Perjalanan Khianat

        Entah apa yang terjadi,,, hampir dua tahun terkadang bahkan sering saya 
lupa pada_Nya. Tiada doa teralirkan lagi kecuali meminta dipanggil ke sisi_Nya 
sebelum semua keluarga saya, walau egois memang. 
        Saya hanya menjalani hidup apa adanya,,, mengalir seiring waktu, 
keinginan pasti ada tanpa mohon dan pinta, terkadang saya menolak,,, tapi Ia 
selalu memberi hal-hal terbaik,,, selalu dan selalu sampai sangat banyak orang 
mengatakan saya sangat beruntung. 
Hingga suatu saat jiwa saya terusik oleh hati, saat mantan wakil ketua BEM 
saya, mas Yudhi menanyakan karakter diri, saya merasa bukan siapa-siapa, tidak 
tahu siapa sebenarnya yang ada dalam tubuh ini. Saya merasa ada sesuatu yang 
hilang, bukan pada saat itu,,, tapi hampir dua tahun ini,,, dan mas Yudhi hanya 
mengingatkan rasa kehilangan itu. Saya tidak ingin ada lagi pengingat tentang 
rasa kehilangan maya,,, dan saya memutuskan untuk mencari apa yang hilang. 

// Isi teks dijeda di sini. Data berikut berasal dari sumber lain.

/-- **Surjectivity of the model differential near the axis** (`c ≠ 0`, `sᵢ ≠ 0`): onto iff
`(y₁, y₂, y₃) ≠ 0`. [folklore] -/
theorem surjective_axisDeriv_iff {c : ℝ} (hc : c ≠ 0) (d : ℝ) (hs₁ : s₁ ≠ 0) (hs₂ : s₂ ≠ 0)
    (hs₃ : s₃ ≠ 0) (y : 𝔼 4) :
    Surjective (axisDeriv s₁ s₂ s₃ c d y) ↔ ¬ (y 1 = 0 ∧ y 2 = 0 ∧ y 3 = 0) := by
  constructor
  · rintro hs ⟨h1, h2, h3⟩
    obtain ⟨v, hv⟩ := hs (EuclideanSpace.single (1 : Fin 2) (1 : ℝ))
    have h0 := congrArg (fun w : 𝔼 2 => w 0) hv
    have h1' := congrArg (fun w : 𝔼 2 => w 1) hv
    simp at h0 h1'
    rcases h0 with h0 | h0
    · exact hc h0
    · rw [h0, h1, h2, h3] at h1'
      simp at h1'
  · intro hx w
    set a : ℝ := w 0 / c with ha
    by_cases h1 : y 1 = 0
    · by_cases h2 : y 2 = 0
      · have h3 : y 3 ≠ 0 := fun h3 => hx ⟨h1, h2, h3⟩
        refine ⟨a • EuclideanSpace.single (0 : Fin 4) (1 : ℝ) +
          ((w 1 - d * a) / (2 * s₃ * y 3)) • EuclideanSpace.single (3 : Fin 4) (1 : ℝ), ?_⟩
        ext i
        fin_cases i
        · simp [ha]
          field_simp
        · simp [h1, h2, ha]
          field_simp
          ring
      · refine ⟨a • EuclideanSpace.single (0 : Fin 4) (1 : ℝ) +
          ((w 1 - d * a) / (2 * s₂ * y 2)) • EuclideanSpace.single (2 : Fin 4) (1 : ℝ), ?_⟩
        ext i
        fin_cases i
        · simp [ha]
          field_simp
        · simp [h1, ha]
          field_simp
          ring
    · refine ⟨a • EuclideanSpace.single (0 : Fin 4) (1 : ℝ) +
        ((w 1 - d * a) / (2 * s₁ * y 1)) • EuclideanSpace.single (1 : Fin 4) (1 : ℝ), ?_⟩
      ext i
      fin_cases i
      · simp [ha]
        field_simp
      · simp [ha]
        field_simp
        ring

variable {s₁ s₂ s₃ β₁ β₂}

/-- The bump is `C^∞`. [folklore] -/
theorem contDiff_bump : ContDiff ℝ ∞ (bump β₁ β₂) :=
  (β₁.contDiff.comp (π₄ 0).contDiff).mul (β₂.contDiff.comp fibrePart.contDiff)

/-- The pushed model is `C^∞`. [folklore] -/
theorem contDiff_foldPushMap (θ : 𝔼 2) : ContDiff ℝ ∞ (foldPushMap s₁ s₂ s₃ β₁ β₂ θ) :=
  (contDiff_foldSigMap s₁ s₂ s₃).add (contDiff_bump.smul contDiff_const)

/-- The differential of the pushed model: `dF_θ(y) = dF₀(y) + dβ(y)(·) θ`. [folklore] -/
theorem hasFDerivAt_foldPushMap (θ : 𝔼 2) (y : 𝔼 4) :
    HasFDerivAt (foldPushMap s₁ s₂ s₃ β₁ β₂ θ)
      (foldSigDeriv s₁ s₂ s₃ y + (fderiv ℝ (bump β₁ β₂) y).smulRight θ) y :=
  (hasFDerivAt_foldSigMap s₁ s₂ s₃ y).add
    ((contDiff_bump.differentiable (by simp) y).hasFDerivAt.smul_const θ)

/-- `fderiv` form. [folklore] -/
theorem fderiv_foldPushMap (θ : 𝔼 2) (y : 𝔼 4) :
    fderiv ℝ (foldPushMap s₁ s₂ s₃ β₁ β₂ θ) y =
      foldSigDeriv s₁ s₂ s₃ y + (fderiv ℝ (bump β₁ β₂) y).smulRight θ :=
  (hasFDerivAt_foldPushMap θ y).fderiv

/-! ### Off the support and near the axis -/

/-- Off the support of the bump, `F_θ = F₀` near `y`. [folklore] -/
theorem foldPushMap_eventuallyEq_of_notMem {y : 𝔼 4} (hy : y ∉ tsupport (bump β₁ β₂)) (θ : 𝔼 2) :
    foldPushMap s₁ s₂ s₃ β₁ β₂ θ =ᶠ[𝓝 y] foldSigMap s₁ s₂ s₃ := by
  filter_upwards [(isClosed_tsupport _).isOpen_compl.mem_nhds hy] with z hz
  simp only [foldPushMap, image_eq_zero_of_notMem_tsupport hz, zero_smul, add_zero]

/-- Near the axis (`‖x‖ < rIn(β₂)`), the bump is `β₁(y₀)` near `y`. [folklore] -/
theorem bump_eventuallyEq_of_norm_lt {y : 𝔼 4} (hy : ‖fibrePart y‖ < β₂.rIn) :
    bump β₁ β₂ =ᶠ[𝓝 y] fun z => β₁ (z 0) := by
  have h1 : (β₂ : 𝔼 3 → ℝ) =ᶠ[𝓝 (fibrePart y)] 1 :=
    β₂.eventuallyEq_one_of_mem_ball (by simpa using hy)
  have h2 := (fibrePart.continuous.continuousAt (x := y)).eventually h1
  filter_upwards [h2] with z hz
  simp only [bump, hz, Pi.one_apply, mul_one]

/-- **Near the axis `F_θ = T_θ ∘ F₀`.** [cite: BaykurSaeki2017, §3] -/
theorem foldPushMap_eventuallyEq_near_axis {y : 𝔼 4} (hy : ‖fibrePart y‖ < β₂.rIn) (θ : 𝔼 2) :
    foldPushMap s₁ s₂ s₃ β₁ β₂ θ =ᶠ[𝓝 y] (pushPlaneMap β₁ θ ∘ foldSigMap s₁ s₂ s₃) := by
  filter_upwards [bump_eventuallyEq_of_norm_lt (β₁ := β₁) hy] with z hz
  simp only [foldPushMap, hz, Function.comp_apply, pushPlaneMap, foldSigMap_apply_zero]

/-! ### The differential near the axis, identified -/

/-- Near the axis, `dF_θ(y) = axisDeriv (1 + β₁'(y₀) θ₀) (β₁'(y₀) θ₁) y`. [folklore] -/
theorem fderiv_foldPushMap_of_norm_lt {y : 𝔼 4} (hy : ‖fibrePart y‖ < β₂.rIn) (θ : 𝔼 2) :
    fderiv ℝ (foldPushMap s₁ s₂ s₃ β₁ β₂ θ) y =
      axisDeriv s₁ s₂ s₃ (1 + deriv β₁ (y 0) * θ 0) (deriv β₁ (y 0) * θ 1) y := by
  have hev : foldPushMap s₁ s₂ s₃ β₁ β₂ θ =ᶠ[𝓝 y] fun z => foldSigMap s₁ s₂ s₃ z + β₁ (z 0) • θ := by
    filter_upwards [bump_eventuallyEq_of_norm_lt (β₁ := β₁) hy] with z hz
    simp only [foldPushMap, hz]
  rw [hev.fderiv_eq]
  have hb : HasFDerivAt (fun z : 𝔼 4 => β₁ (z 0))
      ((ContinuousLinearMap.smulRight (1 : ℝ →L[ℝ] ℝ) (deriv β₁ (y 0))).comp (π₄ 0)) y :=
    ((β₁.contDiff (n := ⊤)).differentiable (by simp) _).hasDerivAt.hasFDerivAt.comp y
      (π₄ 0).hasFDerivAt
  have hd : HasFDerivAt (fun z => foldSigMap s₁ s₂ s₃ z + β₁ (z 0) • θ)
      (foldSigDeriv s₁ s₂ s₃ y +
        ((ContinuousLinearMap.smulRight (1 : ℝ →L[ℝ] ℝ) (deriv β₁ (y 0))).comp (π₄ 0)).smulRight θ)
      y := (hasFDerivAt_foldSigMap s₁ s₂ s₃ y).add (hb.smul_const θ)
  rw [hd.fderiv]
  ext v i
  fin_cases i
  · simp
    ring
  · simp
    ring

/-! ### The critical set of the pushed model is the axis -/

/-- The compact part of the support of the bump away from the axis. [folklore] -/
def shell (β₁ : ContDiffBump (0 : ℝ)) (β₂ : ContDiffBump (0 : 𝔼 3)) : Set (𝔼 4) :=
  unfibre '' (closedBall (0 : ℝ) β₁.rOut ×ˢ (closedBall (0 : 𝔼 3) β₂.rOut ∩ {x | β₂.rIn ≤ ‖x‖}))

/-- The shell is compact. [folklore] -/
theorem isCompact_shell (β₁ : ContDiffBump (0 : ℝ)) (β₂ : ContDiffBump (0 : 𝔼 3)) :
    IsCompact (shell β₁ β₂) :=
  ((isCompact_closedBall _ _).prod ((isCompact_closedBall _ _).inter_right
    (isClosed_le continuous_const continuous_norm))).image unfibre.continuous

/-- Membership in the shell. [folklore] -/
theorem mem_shell {β₁ : ContDiffBump (0 : ℝ)} {β₂ : ContDiffBump (0 : 𝔼 3)} {y : 𝔼 4}
    (h0 : |y 0| ≤ β₁.rOut) (h1 : ‖fibrePart y‖ ≤ β₂.rOut) (h2 : β₂.rIn ≤ ‖fibrePart y‖) :
    y ∈ shell β₁ β₂ :=
  ⟨(y 0, fibrePart y), ⟨by simpa using h0, by simpa using h1, h2⟩, unfibre_fibrePart y⟩

/-- On the support of the bump, `|y₀| ≤ rOut(β₁)` and `‖x‖ ≤ rOut(β₂)`. [folklore] -/
theorem bounds_of_mem_tsupport {y : 𝔼 4} (hy : y ∈ tsupport (bump β₁ β₂)) :
    |y 0| ≤ β₁.rOut ∧ ‖fibrePart y‖ ≤ β₂.rOut := by
  have h1 : tsupport (bump β₁ β₂) ⊆ {z : 𝔼 4 | |z 0| ≤ β₁.rOut} := by
    refine (tsupport_mul_subset_left).trans (closure_minimal ?_ ?_)
    · intro z hz
      by_contra h
      simp only [mem_setOf_eq, not_le] at h
      apply hz
      show β₁ (z 0) = 0
      exact β₁.zero_of_le_dist (by simpa [Real.dist_eq] using h.le)
    · exact isClosed_le (continuous_abs.comp (π₄ 0).continuous) continuous_const
  have h2 : tsupport (bump β₁ β₂) ⊆ {z : 𝔼 4 | ‖fibrePart z‖ ≤ β₂.rOut} := by
    refine (tsupport_mul_subset_right).trans (closure_minimal ?_ ?_)
    · intro z hz
      by_contra h
      simp only [mem_setOf_eq, not_le] at h
      apply hz
      show β₂ (fibrePart z) = 0
      exact β₂.zero_of_le_dist (by simpa using h.le)
    · exact isClosed_le (continuous_norm.comp fibrePart.continuous) continuous_const
  exact ⟨h1 hy, h2 hy⟩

Saya mengutus jiwa dan hati yang berseteru untuk mencari jawaban dalam labirin 
pikiran,,, dan akhirnya bersama pikiran, mereka menjelajahi masa lalu, harapan, 
dan mimpi-mimpi saya untuk pencarian. Setiap jengkal neuron mereka bangunkan 
dan bertanya padanya tentang apa yang hilang. Pada saat neuron tak bsa 
menjawab, neuronpun terus berpikir mencari jawaban dan tak mau tidur. Jiwa, 
hati, dan pikiran terus mencari sampai hampir semua neuron terbangun tapi tak 
ada yang bisa menjawab. 
Jiwa, hati, dan pikiran saya selalu memegang satu prinsip dalam pencarian,,, 
`Saya percaya pada Allah', dan mereka sangat tercengang saat mereka akhirnya 
menyimpulkan saja apa yang dicari karena tak ada neuron yang bisa menjawab,,, 
saya mencari tuhan yang padahal menjadi prinsip yang tak akan terduakan atau 
meluruh dalam tiap jejak pencarian. Pertanyaannya, Apa yang terjadi dengan 
prinsip yang tak terduakan bahkan tidak akan meluruh itu? Apakah dia sedih dan 
akan pergi dengan perlakuanku yang hanya menjadikannya prinsip? 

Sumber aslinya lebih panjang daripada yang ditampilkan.